TODAY’S GENIUS AWARD GOES TO……
According to an FBI affidavit, a Colorado man is facing federal charges after allegedly groping a female airline passenger and then urinating on the seat in front of him. 45-year-old Michael Allen Haag was traveling from Denver to Charleston, South Carolina on Frontier Airlines when he became unruly and disrupted the flight.
Haag, drinking double vodka and tonics, told a woman seated next to him that he was traveling to South Carolina to meet with an old girlfriend and was “physically excited.” The woman said Haag pestered her with personal questions and kept looking at her “chest and legs as she was wearing a tank top and shorts.”
After touching another female passenger and being moved to the back of the plane, Haag removed his seatbelt “and started urinating on the seat in front of him.” Upon landing in South Carolina, Haag was removed from the aircraft by officers with the Charleston Aviation Authority Police Department.
AND THEN THERE’S……
A man with facial tattoos was arrested in Clearwater Beach, Florida this weekend after police said he climbed atop a piece of playground equipment and began telling children about where babies come from.
Police Officers said that 30-year-old Otis Ryan was initially approaching tourists and making inappropriate comments to women in an effort to get their male partners to confront him. An officer in the area was watching him at the time.
An officer said in his arrest report, “I watched him walk over to the busy playground area and climb to the top of one of the children’s toys that was being occupied by children between the ages of 4 and 6. He then started shouting from the top telling the children that babies come out of women.”

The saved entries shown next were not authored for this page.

import Literature.Topology.FourManifolds.HCobordismLevelParity
import Literature.Topology.FourManifolds.LevelCutCohomology
import Literature.Topology.FourManifolds.CobordismEndOrientations
import Literature.Topology.FourManifolds.HCobordismMiddleLevelChain
import Literature.Topology.FourManifolds.RegularSlabCobordism
import Literature.Topology.FourManifolds.HCobordismWallDuality
import Literature.AlgebraicTopology.SingularHomology.OrientationCover
import Literature.AlgebraicTopology.SingularHomology.PoincareDualityProofs
import Literature.AlgebraicTopology.SingularHomology.SimplyConnectedH1
import Literature.AlgebraicTopology.SingularHomology.CohomologyHomotopyInvariance
import HarnessLib

/-!
# Regular levels of an h-cobordism between even simply connected closed 4-manifolds are even
# (Kirby 1989, Ch. X p. 55, "because `W` is spin", proved homologically)

Topic `Literature/Topology/FourManifolds` (barrier seat
`provefact-Literature.Barriers.SmoothPoincare4.Stab-ad8c696e34`; step C of the level-parity
programme of `HCobordismLevelParity.lean`).  Kirby, *The Topology of 4-Manifolds*, LNM 1374
(1989), Ch. X, proof of Thm. 1, p. 55: *"The framing is zero in `π₁(SO(3)) = ℤ/2` because `W` is
spin"*; Wall 1964, proof of Thm. 3; Gompf–Stipsicz 1999, proof of Thm. 9.2.13 (*"if `M₀` is
spin, `W` is spin and so `M_{1/2}` is spin, so no `S² ×~ S²` factors appear"*).  For a simply
connected closed 4-manifold, "spin" is "even intersection form", and evenness propagates from the
ends of an h-cobordism to every regular level by homology alone:

* `Cobordism.IsHCobordism.isZero_singularCohomology_three` — `H³(W; ℤ) = 0` for an h-cobordism
  `W` from a simply connected closed 4-manifold (`W ≃ X₁`, Poincaré duality
  `H³(X₁) ≅ H₁(X₁) = 0`; the tree's `poincare_duality`,
  `isZero_singularHomology_one_of_simplyConnectedSpace`, `isoOfHomotopyEquiv'`);
* `isEven_intersectionForm_iff_of_homeomorph` — evenness of the form is a homeomorphism
  invariant and independent of the orientation (for connected manifolds);
* **`Cobordism.IsHCobordism.isEven_intersectionForm_level`** — for an h-cobordism `c` between
  simply connected closed smooth 4-manifolds `X₁`, `X₂` with EVEN intersection forms, a Morse
  function `g` on `c` all of whose critical points have index `≥ 2`, those below the non-critical
  level `b ∈ (0, 1)` having index `2`, the regular level `g⁻¹(b)` (with its manifold structure
  `RegularLevel`) has even intersection form for every orientation; and
  `…_isEven_intersectionForm_level_of_presentation` — the same for any closed manifold `V`
  smoothly embedded onto the level.

  Proof: cut `W` at the level into the slab cobordisms `g⁻¹[a₀, b]`, `g⁻¹[b, a₁]`
  (`RegularSlabCobordism.lean`), `a₀` below and `a₁` above all critical values, so that their
  far ends are `X₁`, `X₂` (`nonempty_diffeomorph_level_of_forall_le`); both slabs are simply
  connected (Milnor's Remark 1 after Thm. 6.4 and 3.14, the tree's
  `Cobordism.Milnor1965_simplyConnected_levels_holds`), hence `ℤ`-oriented
  (`Cobordism.exists_isRelFundamentalClass_of_simplyConnectedSpace`) compatibly with orientations
  of their ends (`Cobordism.exists_orientations_δ_eq`); every class on the level is a sum of
  restrictions from the two slabs (`Cobordism.IsMorseFunction.exists_level_eq_map_add_map`,
  Mayer–Vietoris with `H³(W) = 0`); and the lattice core `isEven_intersectionForm_of_cobordisms`
  (Thom's isotropy on both slabs) concludes.

Consequence (with the oddness of the twisted surgery `V # S² ×~ S²`, not in the tree): the
twisted alternative of `Cobordism.IsHCobordism.isConnectedSum_levels_or_twist` does not occur for
even ends, i.e. the hypothesis `hstep` of `exists_middleLevel_isStabilization_of_isHCobordism_of_step`
for even `X₁` — in particular for the h-cobordisms between homotopy 4-spheres behind
`StableBarrierFour`.  Everything here is proved; no named fact is introduced.

## References

* R. C. Kirby, *The Topology of 4-Manifolds*, LNM 1374 (1989), Ch. X, proof of Thm. 1, p. 55.
  [Kirby1989]
* C. T. C. Wall, *On simply-connected 4-manifolds*, J. London Math. Soc. 39 (1964), proof of
  Thm. 3 (p. 146). [WallJLMS1964]
* R. E. Gompf, A. I. Stipsicz, *4-Manifolds and Kirby Calculus*, GSM 20 (1999), Thm. 9.2.13.
  [GompfStipsiczGSM1999]
* J. Milnor, *Lectures on the h-cobordism theorem* (1965), Lemma 2.9, Thm. 3.4, 3.14, Remark 1
  after Thm. 6.4 (PDF pp. 11–13, 19–21, 38). [MilnorHCobordism1965]
* R. Thom, *Espaces fibrés en sphères et carrés de Steenrod*, Ann. Sci. ENS 69 (1952), Thm. V.7.
  [Thom1952]
-/

open scoped Manifold ContDiff Topology
open Set Function CategoryTheory Limits
open Literature.AlgebraicTopology.SingularHomology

Police noted that Ryan has caused a number of disturbances in the area recently — and jail records show a number of arrests over the last year on charges of disorderly conduct, battery, and carrying a concealed weapon.
OR HOW ABOUT……
63-year old Joseph John Musso of Gulf Breeze, Florida was caught walking around a neighborhood naked while carrying a bottle of cooking oil.
The Santa Rosa County Sheriff’s Office received a call from a homeowner saying home security footage caught a naked man, later identified as Musso, walking around near his home.
When deputies arrived, they saw him walking with a plastic bottle of cooking oil because he “liked to rub it on his legs.” After a brief chase, and a struggle to handcuff Musso, a deputy used a Taser and arrested him.
Musso told deputies that “he receives sexual gratification by being naked in public.” He also admitted to running around the neighborhood naked before. According to county court records, Musso faces charges of indecent exposure, lewd and lascivious behavior, resisting an officer, and loitering.
OKAY, ONE MORE……
Irked by a delay in the take-off of a Mumbai bound flight, a 37-year-old man allegedly under the influence of alcohol inflicted self-injury by using a pen to stab himself after a verbal spat with airline officials.
The passenger was scheduled to board Air India’s 2.30 a.m. Mumbai flight. However, when the flight was delayed for about three hours he questioned the airline officials, which led to a verbal duel.
The man told the officials that he ran the risk of missing his connecting flight at Mumbai and, in a seeming fit of rage, he took out a pen and punched his stomach, causing bleeding. The passenger was taken to a hospital within the airport premises for treatment and the flight later departed without him.